Bahama 30

Development
- Designer: Robert Finch
- Location: United States
- Year: 1973
- Builder: Islander Yachts

Boat
- Displacement: 8,230 lb (3,733 kg)
- Draft: 5.00 ft (1.52 m)

Hull
- Type: Monohull
- Construction: Fiberglass
- LOA: 29.92 ft (9.12 m)
- LWL: 24.58 ft (7.49 m)
- Beam: 10.00 ft (3.05 m)
- Engine: Volvo MD7A 13 hp (10 kW) diesel engine

Hull appendages
- Keel: fin keel
- Ballast: 3,130 lb (1,420 kg)
- Rudder: internally-mounted spade-type rudder

Rig
- Rig type: Bermuda rig
- I foretriangle height: 40.00 ft (12.19 m)
- J foretriangle base: 12.80 ft (3.90 m)
- P mainsail luff: 33.80 ft (10.30 m)
- E mainsail foot: 11.50 ft (3.51 m)

Sails
- Sailplan: Masthead sloop
- Mainsail area: 194.35 sq ft (18.056 m^{2})
- Jib/genoa area: 256.00 sq ft (23.783 m^{2})
- Total sail area: 450.35 sq ft (41.839 m^{2})

= Bahama 30 =

Sailboat class

The Bahama 30 is an American sailboat that was designed by Robert Finch as a cruiser and first built in 1973.
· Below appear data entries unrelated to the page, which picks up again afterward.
/-!
# Route `KatoDescentPotSupersingular` (rung K9, wild `3`, cell `bsd-potss`) — the U₀-ns node through the optimal member with
# the `q = p` schema WEAKENED by «`2` splits in `K`» (`SatisfiesHeegnerHypothesis 2 K`; variant of
# `…WildUpperOptimalSharpNodesJ08` / `…NodesJ08D4`; seat `bsd-potss-k9-c4` g11; route-free; PREPARED for the one-binder
# restatement of crux 19941; nothing booked, no item closed, BSD is not proved)

This is `…WildUpperOptimalSharpNodesJ08` byte-for-byte with the displayed schema `hJp` replaced by `hJp2` (one extra binder
`SatisfiesHeegnerHypothesis 2 K →` after `SatisfiesHeegnerHypothesis N K →`; no `d_K ≠ −4` binder) and the road call pointed at
`WildUpperOptimalSharpRoadJ08S2.missingUpperBoundAt_rankZero_of_optimalDatum_of_jetchev08_of_boundAtPTwoSplit`.
With crux 19941 restated accordingly (= the conclusion of this seat's
`JetchevIrreducibleSwapAtP.wildJetchevBoundAtPTwoSplit_of_structureIrred_of_namedFacts_of_publishedInputsHeegner`, i.e. the
crux ⟸ S1 + three named facts + `PublishedInputsHeegner`), glue 20173 `WildUpperNonsurjTowerOfOptimalSharpRoadJ08` re-closes by
`fun hJ hJp hH hC₄ hCS h₂ hR hK hF => WildUpperOptimalSharpNodesJ08S2.wildUpperNonsurjTower_of_jetchev08_of_boundAtPTwoSplit_of_cruxAResidue hJ hJp hH.1 hH.2.1 hH.2.2.1 hH.2.2.2.1 hH.2.2.2.2 hC₄ hCS h₂ hR hK hF`
(cert `HOME/k9-c4/g11/GlueCertJ08S2.lean`). Conditional on the displayed schemas; nothing asserted; NO item closed.

References: [Jetchev2008] Thm. 1.4, Cor. 1.5 (p. 3), Rem. 6.2 (p. 15); [MatarNekovar2019] Thm. 0.3, §0.11; [MilneADT2006] Thm. I.7.3;
[Kato2004Asterisque] Thm. 14.5 (3); [CoatesSujatha2005] Conj. A; [BurungaleFlach2024] Thm. 1.1; [CremonaAlgorithms1997] §3.9.
-/

set_option autoImplicit false
-- the Theorems directory repeats the summit name (sibling precedent `KatoDescentPotSupersingularAssembly.lean`)
set_option linter.dupNamespace false

noncomputable section

open scoped Classical NumberField

namespace Summit.BirchSwinnertonDyer.BirchSwinnertonDyer.Theorems.WildUpperOptimalSharpNodesJ08S2

open WeierstrassCurve IsDedekindDomain IsDedekindDomain.HeightOneSpectrum NumberField
  Rat.HeightOneSpectrum Literature.NumberTheory.EllipticCurves
  Literature.NumberTheory.EllipticCurves.ModularForms
  Literature.NumberTheory.DiophantineGeometry
  Literature.NumberTheory.EllipticCurves.Rank1Residual
  Literature.NumberTheory.EllipticCurves.Rank1Residual.Typed
  Literature.NumberTheory.Automorphic Literature.NumberTheory.EllipticCurves.KrizLi2019
  Literature.NumberTheory.QuadraticFields
  Summit.BirchSwinnertonDyer.Rank1Residual
  Summit.BirchSwinnertonDyer.Rank1Residual.Additive
  Summit.BirchSwinnertonDyer.Rank1Residual.O6
  Summit.BirchSwinnertonDyer.BirchSwinnertonDyer.Theorems
  Summit.BirchSwinnertonDyer.BirchSwinnertonDyer.Theorems.WildUpperOptimalSharpRoadJ08S2

/-! ### §1 Private re-homings (the fine-Selmer port; rationality) -/

/-- **Rank-`0` upper bound with the torsion term from the fine-Selmer reading** (private re-homing of g0's lemma,
as in the K9 sharp road): at an odd additive potentially good `p` with `E[p]` irreducible and `Y(E/ℚ^cyc)` finitely
generated over `ℤ_p` (`hA`), `#Ш_an = q` and `ord_p #Ш ≤ ord_p q − 2 ord_p #E(ℚ)_tors`.
[cite: Kato2004Asterisque, Thm. 14.5 (3) (p. 236), Thm. 12.5 (3) (p. 222), 14.14 (p. 243), Prop. 14.16 (2) (p. 244)]
[cite: Lim2017FineSelmer, §3] [cite: Miller2011LMS, Def. 1.1] -/
private theorem padicValNat_shaOrder_le_of_katoFineSelmer_rankZero
    (hKatoA :
      Kato2004.rankZero_padicValNat_sha_add_padicValNat_tamagawa_le_of_additive_potGood_of_irreducible_of_fineSelmerDual_fg)
    (hGZK : rank_eq_analyticRank_of_analyticRank_le_one) (hmod : hasEntireLFunction_rat)
    (W : WeierstrassCurve ℚ) [W.IsElliptic] [W.IsGloballyMinimal] (p : ℕ) [Fact p.Prime]
    (hp : p ≠ 2) (hgood : ¬ W.HasGoodReductionAtPrime p) (hmult : ¬ W.HasMultiplicativeReductionAtPrime p)
    (hpot : 0 ≤ padicValRat p W.j) (hirr : W.HasIrreducibleModPGaloisRep p)
    (hA : ∀ (κ : ZpExtension ℚ p), κ.IsCyclotomic →
      ∃ (γ : Field.absoluteGaloisGroup ℚ) (D : W.FineSelmerDualData κ γ),
        Module.Finite ℤ_[p] (RestrictScalars ℤ_[p] (IwasawaAlgebra p) D.X))
    (hr : W.analyticRank = 0) :
    ∃ q : ℚ, shaAn W = (q : ℂ) ∧
      (padicValNat p W.shaOrder : ℤ) ≤ padicValRat p q - 2 * padicValNat p W.torsionOrder := by
  have hL : W.entireLFunction 1 ≠ 0 := (W.analyticRank_eq_zero_iff_holds (hmod W)).mp hr
  obtain ⟨hmw, hfin⟩ := hGZK W (by rw [hr]; exact zero_le_one)
  haveI : Finite W.sha := hfin
  have hmw0 : W.mordellWeilRank = 0 := by rw [hmw, hr]
  obtain ⟨q₀, hq₀, hle⟩ := hKatoA W p hp hgood hmult hpot hirr hA hL hfin
  have hΩpos : 0 < W.realPeriodRat := W.realPeriodRat_pos_holds
  have hΩ : (W.realPeriodRat : ℂ) ≠ 0 := by exact_mod_cast hΩpos.ne'
  have hc0 : 0 < W.tamagawaProduct := W.tamagawaProduct_pos_holds
  have ht0 : 0 < W.torsionOrder := W.torsionOrder_pos_holds
  have hq₀0 : q₀ ≠ 0 := by
    rintro rfl
    rw [Rat.cast_zero, div_eq_zero_iff] at hq₀
    exact hq₀.elim hL hΩ
  refine ⟨q₀ * (W.torsionOrder : ℚ) ^ 2 / (W.tamagawaProduct : ℚ), ?_, ?_⟩
  · have hLq : W.entireLFunction 1 = (q₀ : ℂ) * (W.realPeriodRat : ℂ) := by
      rw [← hq₀, div_mul_cancel₀ _ hΩ]
    rw [shaAn_def, W.leadingLCoeff_eq_of_analyticRank_eq_zero hr,
      W.regulator_eq_one_of_rank_zero hmw0, hLq]
    push_cast
    field_simp
  · have ht : (W.torsionOrder : ℚ) ≠ 0 := by exact_mod_cast ht0.ne'
    have hcq : (W.tamagawaProduct : ℚ) ≠ 0 := by exact_mod_cast hc0.ne'
    have hsha : padicValNat p (Nat.card (AddCommGroup.primaryComponent W.sha p)) =
        padicValNat p W.shaOrder := by
      unfold WeierstrassCurve.shaOrder
      exact padicValNat_card_addPrimaryComponent p
    have hv : padicValRat p (q₀ * (W.torsionOrder : ℚ) ^ 2 / (W.tamagawaProduct : ℚ)) =
        padicValRat p q₀ + 2 * (padicValNat p W.torsionOrder : ℤ) -
          (padicValNat p W.tamagawaProduct : ℤ) := by
      rw [padicValRat.div (mul_ne_zero hq₀0 (pow_ne_zero 2 ht)) hcq,
        padicValRat.mul hq₀0 (pow_ne_zero 2 ht), pow_two, padicValRat.mul ht ht,
        padicValRat.of_nat, padicValRat.of_nat]
      ring
    rw [hv, ← hsha]
    linarith

/-- **Rationality of `L(E,1)/Ω_E` from the rationality of `#Ш(E)_an` in analytic rank `0`** (`Reg = 1` by GZK;
private re-homing). [cite: Miller2011LMS, Def. 1.1] -/
private theorem exists_ratio_rat_of_shaAn_rat_rankZero (hGZK : rank_eq_analyticRank_of_analyticRank_le_one)
    (W : WeierstrassCurve ℚ) [W.IsElliptic] (hr : W.analyticRank = 0) {q : ℚ}
    (hq : shaAn W = (q : ℂ)) :
    ∃ q0 : ℚ, W.entireLFunction 1 / (W.realPeriodRat : ℂ) = (q0 : ℂ) := by
  have hmw0 : W.mordellWeilRank = 0 := by rw [(hGZK W (by rw [hr]; exact zero_le_one)).1, hr]
  have hΩ : (W.realPeriodRat : ℂ) ≠ 0 := by exact_mod_cast W.realPeriodRat_pos_holds.ne'
  have ht : (W.torsionOrder : ℂ) ≠ 0 := by exact_mod_cast W.torsionOrder_pos_holds.ne'
  have hc : (W.tamagawaProduct : ℂ) ≠ 0 := by exact_mod_cast W.tamagawaProduct_pos_holds.ne'
  rw [shaAn_def, W.leadingLCoeff_eq_of_analyticRank_eq_zero hr, W.regulator_eq_one_of_rank_zero hmw0]
    at hq
  simp only [Complex.ofReal_one, mul_one] at hq
  refine ⟨q * W.tamagawaProduct / (W.torsionOrder : ℚ) ^ 2, ?_⟩
  push_cast
  rw [← hq]
  field_simp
The Bahama 30 shares the same hull design as the Islander 30 Mk II.

==Production==
The design was built by Islander Yachts in the United States, from 1973 to 1986, but it is now out of production.

==Design==
The Bahama 30 is a recreational keelboat, built predominantly of fiberglass, with wood trim. It has a masthead sloop rig, a raked stem, a reverse transom, an internally mounted spade-type rudder controlled by a wheel and a fixed fin keel. It displaces 8230 lb and carries 3130 lb of lead ballast.

The boat has a draft of 5.00 ft with the standard keel fitted. There was also an optional shoal draft keel.

The boat is fitted with a Swedish Volvo MD7A diesel engine of 13 hp. The fuel tank holds 20 u.s.gal and the fresh water tank has a capacity of 25 u.s.gal.

The design's galley is on the port side, at the foot of the companionway steps. It has a two-burner alcohol-fueled stove and an insulted icebox, which can also be accessed from the cockpit. The head is across the beam and just aft of the bow "V"-berth. It includes a shower. There is a double main cabin berth from the converted settee and a starboard quarter berth. The interior trim is teak, while the cabin sole is teak and holly. The cabin headliner is vinyl. There is a forward hanging locker and a forepeak storage compartment. Ventilation is provided by four opening ports and a forward translucent hatch.

There are genoa tracks, main and jib winches, slab reefing and internal halyards along with a topping lift.

The design has a hull speed of 6.64 kn.